Desember lalu, serangan bom selama misa Katolik di Universitas Negeri Mindanao mengingatkan akan ancaman yang masih ada di wilayah tersebut.
Empat orang tewas dan setidaknya 50 terluka dalam serangan yang diklaim oleh ISIL.
“Bukan pertanyaan apakah itu akan terjadi.
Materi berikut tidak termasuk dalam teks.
import Summits.HodgeConjecture.HodgeConjecture.Theorems.UHeadGlueClassMap                          -- part 1 (this seat): class map, (U2+) relation, two-rep P6, L3 (over ★ P6 p723133, ★ L4 p723909, ★ L2 p722867)
import Literature.AlgebraicGeometry.Motives.AlgPointsLiftAlongOpenImmersion                          -- ★ L5 p723650 (this seat): the `AlgPoints` lift along an open immersion
import Summits.HodgeConjecture.HodgeConjecture.Theorems.SiegelUniversalFamilyHodgeFrames               -- ★ `smooth_baseChange_M`, `isQuasiProjectiveOver_baseChange_M`
import Summits.HodgeConjecture.CorCM.HypDel.M1primeOfFU                                             -- ★ `W1.smooth_qproj_of_F` ((F-c′) for every `𝓜`)
import Literature.AlgebraicGeometry.HodgeTheory.SmoothQuasiProjectiveComponentsOfInvariant            -- ★ B5b `exists_cofan_of_isLocallyConstant_of_isConnected_fiber`
import Literature.AlgebraicGeometry.ModuliOfAbelianVarieties.SiegelShimuraSetPrincipalDissection       -- ★ R60-27 `exists_principalRep`
import Literature.Geometry.Kaehler.SiegelTorusEvenThetaConstants                                      -- ★ `isPreconnected_siegelUpperHalfSpace`
import HarnessLib

/-!
# (U)-HEAD glue core, part 2 — THE ASSEMBLY `glue_core : (F) → U-a → U-e → (U)`

Cell `hodgecm-mathlib`, (U)-HEAD glue F-δ (census `typers/CENSUS-Uglue.B-p21g13.md` 41585aa5, B-plan2 road (R1), UHead v0.12–v0.15 §4e).
Namespace `Summit.HodgeConjecture.CorCM.HypDel.UHead`.  KERNEL ONLY: one theorem; no definition, no named fact, no instance, no
`sorry`.  GIVEN ★ (F) `lan2013_siegelFineModuliScheme`, node U-a (`U_a_siegelAdmissibleTriple_exists`: admissible triples exist at
every `(Z, r)`) and node U-e (`U_e_siegelClassifyingMap_analytic`: the classifying map is continuous / open / holomorphic in affine
coordinates) imply the complex-analytic uniformisation ★ (U) `siegelModuli_complexUniformisation` of the Siegel fine moduli scheme
([MumfordFogartyKirwan1994] App. 7A pp. 234–235: «𝒜_{g,δ} × Spec ℂ ≅ ℌ_g/Γ_δ … the irreducibility follows from the analytic
description» (fn. 20); [Milne2005ShimuraVarieties] §6 Thm. 6.11; [Deligne1971TravauxShimura] 4.11–4.12, 4.16).  Road B of the
census (G0–G7): principal representatives, the classifying points `f_c Z`, U-e, the class map `κ` and its fibres (part 1), the B5b
component cofan of `𝓜 ⊗ ℂ` (irreducible pieces — this is where (F)'s `Smooth` + `IsQuasiProjectiveOver` enter), the lifts
`unif_c := (map ι_c)⁻¹ ∘ f_c` (★ L5), and the (U3) junction by the two-representative P6.  This is `UHead.stub_Uglue` CLOSED:
`stub_Uglue := glue_core`.  HC_CM is proved only modulo the 7 printed citations until rung 0 closes.
-/

set_option autoImplicit false

noncomputable section

open CategoryTheory CategoryTheory.Limits AlgebraicGeometry Matrix Topology
open scoped Matrix.Norms.Elementwise
open Literature.AlgebraicGeometry.Motives (SchemeOver ComplexPoints AlgPoints specOver AbelianVariety CartierDivisor)
open Literature.AlgebraicGeometry.AbelianSchemes (PolarizedAbelianSchemeWithLevel AbelianSchemeOver)
open Literature.NumberTheory.Automorphic (siegelUpperHalfSpace)
open Literature.AlgebraicGeometry.ModuliOfAbelianVarieties

namespace Summit.HodgeConjecture.CorCM.HypDel.UHead

open Literature.AlgebraicGeometry
open Summit.HodgeConjecture.HodgeConjecture.Theorems.UnivFamilyHodgeFrames (smooth_baseChange_M isQuasiProjectiveOver_baseChange_M)
open Literature.AlgebraicGeometry.HodgeTheory (IsQuasiProjectiveOver exists_cofan_of_isLocallyConstant_of_isConnected_fiber)

/-- **THE GLUE CORE (road B; census `CENSUS-Uglue.B-p21g13` G0–G7, UHead v0.12 §4e): GIVEN ★ (F), node U-a and node U-e imply
the complex-analytic uniformisation (U) of the Siegel fine moduli scheme** — P6 = U-c (ii) (★ p723133, A-p06 (g12)) and L4 = pull-back uniqueness for triples (★, B-p16 (g11)) consumed by import
through part 1 `UHeadGlueClassMap`; the only hypotheses left are the stub's own binders (F), U-a, U-e.  G0 principal representatives
`r_c` (★ `exists_principalRep`); G1 `f_c Z :=` the `ℂ`-side classifying point of U-a's triple at `(Z, r_c)`; G2 U-e ⇒ `f_c`
continuous / open / holomorphic; G3 class map `κ(x) :=` the residue of the fibre triple `𝓜.univ ×_𝓜 x` (★ L4
`exists_isAdmissibleAt`), with `κ⁻¹{c} = f_c(𝔥_g)` (P6 two-rep form + ★ L2, and L4 + ★ (α-inv) + ★ `units_zmod_eq_of_isAdmissibleAt`);
G4 `κ` locally constant with connected fibres ⇒ ★ B5b cofan `S_c ↪ 𝓜 ⊗ ℂ` of IRREDUCIBLE open-closed pieces (this is where
(F)'s `Smooth` + `IsQuasiProjectiveOver` enter) ⇒ (U1); G5 `unif_c := (map ι_c)⁻¹ ∘ f_c` ⇒ (U2+) by the L5 transfer lemmas,
the iff-clause by `classifyingMap_eq_iff_rel`; G6 (U3∃) and G7 (U3-D3) by the two-rep P6 + ★ `exists_isBaseChangeVia_classifyingMap`.
[cite: MumfordFogartyKirwan1994, Appendix to Ch. 7 §A (pp. 234–235, fn. 20)] [cite: Milne2005ShimuraVarieties, §6 Thm. 6.11 p. 74, Lemma 5.13 p. 57]
[cite: Deligne1971TravauxShimura, 4.11–4.12 pp. 148–149, Exemple 4.16 p. 150] -/
theorem glue_core (hF : lan2013_siegelFineModuliScheme)
    (hUa :
  ∀ (g N : ℕ) (δ : Fin g → ℕ) (_hg : 0 < g) (hδ : IsPolarizationType δ) (_hN : 3 ≤ N)
    (c : (ZMod N)ˣ) (u : finAdeleQˣ) (r : gspFinAdelic δ),
    -- `r = diag(1, u·1)` is a principal representative of the component index `c` (the four `r`-binders of ★ (U) (U3), verbatim)
    (∀ v, Valued.v ((u : finAdeleQ) v) = 1) →
    (u : finAdeleQ) - ((c : ZMod N).val : ℕ) ∈ levelIdeal N →
    r ∈ principalLevelSubgroup δ 1 →
    IsMultiplier (typeFormOver δ finAdeleQ) (r : GL (Fin g ⊕ Fin g) finAdeleQ) u →
    ((r : GL (Fin g ⊕ Fin g) finAdeleQ) : Matrix (Fin g ⊕ Fin g) (Fin g ⊕ Fin g) finAdeleQ) =
      Matrix.fromBlocks 1 0 0 ((u : finAdeleQ) • (1 : Matrix (Fin g) (Fin g) finAdeleQ)) →
    ∀ (Z : Matrix (Fin g) (Fin g) ℂ) (hZ : Z ∈ siegelUpperHalfSpace g),
      ∃ P' : PolarizedAbelianSchemeWithLevel g N δ (specOver ℚ ℂ).left, IsAdmissibleAt hδ r Z hZ P')
    (hUe :
  ∀ (g N : ℕ) (δ : Fin g → ℕ) (_hg : 0 < g) (hδ : IsPolarizationType δ) (_hN : 3 ≤ N)
    (𝓜 : SiegelFineModuliScheme g N δ) (c : (ZMod N)ˣ) (u : finAdeleQˣ) (r : gspFinAdelic δ)
    (f : Matrix (Fin g) (Fin g) ℂ → ComplexPoints ((Motives.baseChange ℚ ℂ).obj 𝓜.M)),
    haveI : IsLocallyNoetherian (specOver ℚ ℂ).left :=
      inferInstanceAs (IsLocallyNoetherian (Spec (CommRingCat.of ℂ)))
    -- `r = diag(1, u·1)` is a principal representative of the component index `c` (the four `r`-binders of ★ (U) (U3), verbatim)
    (∀ v, Valued.v ((u : finAdeleQ) v) = 1) →
    (u : finAdeleQ) - ((c : ZMod N).val : ℕ) ∈ levelIdeal N →
    r ∈ principalLevelSubgroup δ 1 →
    IsMultiplier (typeFormOver δ finAdeleQ) (r : GL (Fin g ⊕ Fin g) finAdeleQ) u →
    ((r : GL (Fin g ⊕ Fin g) finAdeleQ) : Matrix (Fin g ⊕ Fin g) (Fin g ⊕ Fin g) finAdeleQ) =
      Matrix.fromBlocks 1 0 0 ((u : finAdeleQ) • (1 : Matrix (Fin g) (Fin g) finAdeleQ)) →
    -- U-a as a hypothesis: an admissible triple exists at every point
    (∀ (Z : Matrix (Fin g) (Fin g) ℂ) (hZ : Z ∈ siegelUpperHalfSpace g),
        ∃ P' : PolarizedAbelianSchemeWithLevel g N δ (specOver ℚ ℂ).left, IsAdmissibleAt hδ r Z hZ P') →
    -- `f` IS the classifying map on `𝔥_g`
    (∀ (Z : Matrix (Fin g) (Fin g) ℂ) (hZ : Z ∈ siegelUpperHalfSpace g)
        (P' : PolarizedAbelianSchemeWithLevel g N δ (specOver ℚ ℂ).left), IsAdmissibleAt hδ r Z hZ P' →
        f Z = AlgPoints.baseChangeEquiv (algebraMap ℚ ℂ) 𝓜.M (𝓜.classifyingMap (specOver ℚ ℂ) P')) →
    -- the three analytic clauses (★ `SiegelModuliDatum` :489 / :491 / :502 spelling)
      ContinuousOn f (siegelUpperHalfSpace g) ∧
      IsOpenMap ((siegelUpperHalfSpace g).restrict f) ∧
      ∀ (U : ((Motives.baseChange ℚ ℂ).obj 𝓜.M).left.affineOpens)
        (s : ((Motives.baseChange ℚ ℂ).obj 𝓜.M).left.presheaf.obj (Opposite.op (↑U : ((Motives.baseChange ℚ ℂ).obj 𝓜.M).left.Opens))),
        DifferentiableOn ℂ (fun Z ↦ AlgPoints.evalOrZero (↑U : ((Motives.baseChange ℚ ℂ).obj 𝓜.M).left.Opens) s (f Z))
          (siegelUpperHalfSpace g ∩ f ⁻¹' {P | P.pt ∈ (↑U : ((Motives.baseChange ℚ ℂ).obj 𝓜.M).left.Opens)})) :
    siegelModuli_complexUniformisation := by
  intro g N δ hg hδ hN 𝓜
  haveI hLN : IsLocallyNoetherian (specOver ℚ ℂ).left := inferInstanceAs (IsLocallyNoetherian (Spec (CommRingCat.of ℂ)))
  classical
  have hN0 : N ≠ 0 := by omega
  haveI : NeZero N := ⟨hN0⟩
  -- (F): the carrier `𝓜 ⊗ ℂ` is smooth and quasi-projective
  obtain ⟨hMs, hMq, -⟩ := W1.smooth_qproj_of_F hF hg hδ hN 𝓜
  haveI : Smooth ((Motives.baseChange ℚ ℂ).obj 𝓜.M).hom := smooth_baseChange_M 𝓜 hMs
  have hXq : IsQuasiProjectiveOver ((Motives.baseChange ℚ ℂ).obj 𝓜.M) := isQuasiProjectiveOver_baseChange_M 𝓜 hMq
  -- G0: principal representatives `r_c = diag(1, u_c·1)`
  choose u r hu huc hr1 hru hrmat using fun c : (ZMod N)ˣ => exists_principalRep δ hN0 c
  -- G1: U-a's triples at `(Z, r_c)` and the `ℂ`-side classifying points `f_c Z`
  choose P₀ hP₀ using fun (c : (ZMod N)ˣ) (Z : Matrix (Fin g) (Fin g) ℂ) (hZ : Z ∈ siegelUpperHalfSpace g) =>
    hUa g N δ hg hδ hN c (u c) (r c) (hu c) (huc c) (hr1 c) (hru c) (hrmat c) Z hZ
  set bCE := AlgPoints.baseChangeEquiv (algebraMap ℚ ℂ) 𝓜.M with hbCE
  let f : (ZMod N)ˣ → Matrix (Fin g) (Fin g) ℂ → ComplexPoints ((Motives.baseChange ℚ ℂ).obj 𝓜.M) := fun c Z =>
    if hZ : Z ∈ siegelUpperHalfSpace g then bCE (𝓜.classifyingMap (specOver ℚ ℂ) (P₀ c Z hZ))
    else bCE (𝓜.classifyingMap (specOver ℚ ℂ) (P₀ c _ (I_smul_one_mem_siegelUpperHalfSpace g)))
  have hf : ∀ c Z (hZ : Z ∈ siegelUpperHalfSpace g), f c Z = bCE (𝓜.classifyingMap (specOver ℚ ℂ) (P₀ c Z hZ)) :=
    fun c Z hZ => dif_pos hZ
  -- the classifying point of EVERY triple admissible at `(Z, r′)`, `r′` any principal representative of `c`, is `f_c Z`
  have hfP : ∀ (c : (ZMod N)ˣ) (u' : finAdeleQˣ) (r' : gspFinAdelic δ), (∀ v, Valued.v ((u' : finAdeleQ) v) = 1) →
      (u' : finAdeleQ) - ((c : ZMod N).val : ℕ) ∈ levelIdeal N → r' ∈ principalLevelSubgroup δ 1 →
      ((r' : GL (Fin g ⊕ Fin g) finAdeleQ) : Matrix (Fin g ⊕ Fin g) (Fin g ⊕ Fin g) finAdeleQ) =
        Matrix.fromBlocks 1 0 0 ((u' : finAdeleQ) • (1 : Matrix (Fin g) (Fin g) finAdeleQ)) →
      ∀ (Z : Matrix (Fin g) (Fin g) ℂ) (hZ : Z ∈ siegelUpperHalfSpace g)
        (P' : PolarizedAbelianSchemeWithLevel g N δ (specOver ℚ ℂ).left), IsAdmissibleAt hδ r' Z hZ P' →
        f c Z = bCE (𝓜.classifyingMap (specOver ℚ ℂ) P') := by
    intro c u' r' hu' hu'c hr'1 hr'mat Z hZ P' hP'
    rw [hf c Z hZ, classifyingMap_eq_of_isAdmissibleAt₂ hg hδ hN 𝓜
      (inv_mul_mem_principalLevelSubgroup_of_principalRep (hu c) (huc c) (hrmat c) hu' hu'c hr'mat) hr'1 hZ (hP₀ c Z hZ) hP']
  -- G2: U-e for `f_c`
  have hUe' : ∀ c : (ZMod N)ˣ, ContinuousOn (f c) (siegelUpperHalfSpace g) ∧
      IsOpenMap ((siegelUpperHalfSpace g).restrict (f c)) ∧
      ∀ (U : ((Motives.baseChange ℚ ℂ).obj 𝓜.M).left.affineOpens)
        (s : ((Motives.baseChange ℚ ℂ).obj 𝓜.M).left.presheaf.obj (Opposite.op (↑U : ((Motives.baseChange ℚ ℂ).obj 𝓜.M).left.Opens))),
        DifferentiableOn ℂ (fun Z ↦ AlgPoints.evalOrZero (↑U : ((Motives.baseChange ℚ ℂ).obj 𝓜.M).left.Opens) s (f c Z))
          (siegelUpperHalfSpace g ∩ f c ⁻¹' {P | P.pt ∈ (↑U : ((Motives.baseChange ℚ ℂ).obj 𝓜.M).left.Opens)}) := fun c =>
    hUe g N δ hg hδ hN 𝓜 c (u c) (r c) (f c) (hu c) (huc c) (hr1 c) (hru c) (hrmat c) (fun Z hZ => ⟨P₀ c Z hZ, hP₀ c Z hZ⟩)
      (fun Z hZ P' hP' => hfP c (u c) (r c) (hu c) (huc c) (hr1 c) (hrmat c) Z hZ P' hP')
  -- G3: the class map `κ` (residue of the fibre triple) and its fibres
  choose κ uκ rκ huκ hucκ hr1κ hruκ hrmatκ Zκ hZκ hadmκ using fun x : ComplexPoints ((Motives.baseChange ℚ ℂ).obj 𝓜.M) =>
    exists_residue_isAdmissibleAt hg hδ hN (𝓜.univ.baseChange (bCE.symm x).left)
  have hfib : ∀ (c : (ZMod N)ˣ) (x : ComplexPoints ((Motives.baseChange ℚ ℂ).obj 𝓜.M)),
      κ x = c ↔ x ∈ f c '' siegelUpperHalfSpace g := by
    intro c x
    constructor
    · intro hc
      refine ⟨Zκ x, hZκ x, ?_⟩
      rw [hfP c (uκ x) (rκ x) (huκ x) (hc ▸ hucκ x) (hr1κ x) (hrmatκ x) (Zκ x) (hZκ x) _ (hadmκ x),
        classifyingMap_univ_baseChange, Equiv.apply_symm_apply]
    · rintro ⟨Z, hZ, rfl⟩
      have heq : 𝓜.classifyingMap (specOver ℚ ℂ) (P₀ c Z hZ) =
          𝓜.classifyingMap (specOver ℚ ℂ) (𝓜.univ.baseChange (bCE.symm (f c Z)).left) := by
        rw [classifyingMap_univ_baseChange, hf c Z hZ, Equiv.symm_apply_apply]
      exact (residue_eq_of_classifyingMap_eq hg hδ hN 𝓜 (huc c) (hr1 c) (hru c) (huκ _) (hucκ _) (hr1κ _) (hruκ _)
        (hP₀ c Z hZ) (hadmκ _) heq).symm
  have hfibre : ∀ c : (ZMod N)ˣ, κ ⁻¹' {c} = f c '' siegelUpperHalfSpace g := fun c => Set.ext fun x => hfib c x
  -- G4: `κ` is locally constant with connected fibres ⇒ the component cofan (★ B5b; needs (F)'s smooth + quasi-projective)
  have hκlc : IsLocallyConstant κ := by
    refine IsLocallyConstant.iff_isOpen_fiber.2 fun c => ?_
    rw [hfibre c, ← Set.range_restrict]
    exact (hUe' c).2.1.isOpen_range
  have hκconn : ∀ c, IsConnected (κ ⁻¹' {c}) := fun c => by
    rw [hfibre c]
    exact ⟨⟨f c _, Set.mem_image_of_mem _ (I_smul_one_mem_siegelUpperHalfSpace g)⟩,
      Literature.Geometry.Kaehler.ComplexTorus.isPreconnected_siegelUpperHalfSpace.image _ (hUe' c).1⟩
  obtain ⟨S, ι, hιo, -, hirr, -, -, hconnS, hrange, hcol⟩ :=
    exists_cofan_of_isLocallyConstant_of_isConnected_fiber ((Motives.baseChange ℚ ℂ).obj 𝓜.M) hXq κ hκlc hκconn
  haveI hιo' : ∀ c, IsOpenImmersion (ι c).left := hιo
  haveI hne : ∀ c, Nonempty (ComplexPoints (S c)) := fun c => (hconnS c).toNonempty
  -- `f_c` takes values in `ι_c(S_c)(ℂ) = κ⁻¹{c}`, and exhausts it
  have hD : ∀ c, ∀ Z ∈ siegelUpperHalfSpace g, f c Z ∈ Set.range (AlgPoints.map (L := ℂ) (ι c)) := fun c Z hZ => by
    rw [hrange c, hfibre c]
    exact Set.mem_image_of_mem _ hZ
  have hD' : ∀ c, Set.range (AlgPoints.map (L := ℂ) (ι c)) ⊆ f c '' siegelUpperHalfSpace g := fun c => by
    rw [hrange c, hfibre c]
  -- G5–G7
  refine ⟨S, ι, fun c => Function.invFun (AlgPoints.map (L := ℂ) (ι c)) ∘ f c, hcol, hirr, fun c => ⟨?_, ?_, ?_, ?_, ?_⟩,
    fun c u' r' hu' hu'c hr'1 _hr'u hr'mat Z hZ => ⟨?_, ?_⟩⟩
  -- (U2+) continuity
  · exact AlgPoints.continuousOn_invFun_comp (ι c) (hUe' c).1 (hD c)
  -- (U2+) openness
  · exact AlgPoints.isOpenMap_restrict_invFun_comp (ι c) (hUe' c).2.1 (hD c)
  -- (U2+) onto
  · exact AlgPoints.surjOn_invFun_comp (ι c) (hD c) (hD' c)
  -- (U2+) the `Γ_δ(N)`-relation
  · intro Z hZ Z' hZ'
    refine (AlgPoints.invFun_comp_apply_eq_iff (ι c) (hD c) hZ hZ').trans ?_
    refine Iff.trans ?_ (classifyingMap_eq_iff_rel hg hδ hN 𝓜 (hr1 c) hZ hZ' (hP₀ c Z hZ) (hP₀ c Z' hZ'))
    exact ⟨fun h => bCE.injective (((hf c Z hZ).symm.trans h).trans (hf c Z' hZ')),
      fun h => ((hf c Z hZ).trans (congrArg bCE h)).trans (hf c Z' hZ').symm⟩
  -- (U2+) holomorphy in affine coordinates of the piece
  · exact AlgPoints.differentiableOn_evalOrZero_invFun_comp (ι c) (hD c) (hUe' c).2.2
  -- (U3∃): the triple of U-a at `(Z, r′)` is a pull-back of the universal one along `unif_c Z`
  · obtain ⟨P'', hP''⟩ := hUa g N δ hg hδ hN c u' r' hu' hu'c hr'1 _hr'u hr'mat Z hZ
    -- `unif_c Z ↦ f_c Z = bCE (classifyingMap P″)` on points
    have h12 : AlgPoints.map (ι c) ((Function.invFun (AlgPoints.map (L := ℂ) (ι c)) ∘ f c) Z) =
        bCE (𝓜.classifyingMap (specOver ℚ ℂ) P'') :=
      (Function.invFun_eq (hD c Z hZ)).trans (hfP c u' r' hu' hu'c hr'1 hr'mat Z hZ P'' hP'')
    have hx : bCE.symm (AlgPoints.map (ι c) ((Function.invFun (AlgPoints.map (L := ℂ) (ι c)) ∘ f c) Z)) =
        𝓜.classifyingMap (specOver ℚ ℂ) P'' :=
      (congrArg bCE.symm h12).trans (bCE.symm_apply_apply _)
    obtain ⟨G, Ĝ, hBC⟩ := 𝓜.exists_isBaseChangeVia_classifyingMap (specOver ℚ ℂ) P''
    refine ⟨P'', G, Ĝ, ?_, hP''⟩
    rw [hx]
    exact hBC
  -- (U3-D3): every admissible triple is classified by `unif_c Z`
  · intro P' hP'
    exact (Function.invFun_eq (hD c Z hZ)).trans (hfP c u' r' hu' hu'c hr'1 hr'mat Z hZ P' hP')

end Summit.HodgeConjecture.CorCM.HypDel.UHead

end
Ini pertanyaan kapan,” kata Latiph. “Mereka seperti kecoa.”
Meskipun demikian, banyak penduduk menyalahkan pihak berwenang atas apa yang terjadi di Marawi dan mempertanyakan apakah pengepungan harus terjadi pada awalnya.
“Mereka bilang mari kita hanya mengorbankan Marawi dan mengkompensasi orang setelahnya,” katanya. “Itu adalah keputusan sulit.”
Latiph berharap bahwa dewan kompensasi akan memberikan bantuan yang lama ditunggu-tunggu kepada penduduk, tetapi dia skeptis apakah Marawi akan pernah dibangun kembali.
“Ini sudah kota mati,” katanya. “Saya tidak mengharapkan kota itu kembali seperti sebelumnya.”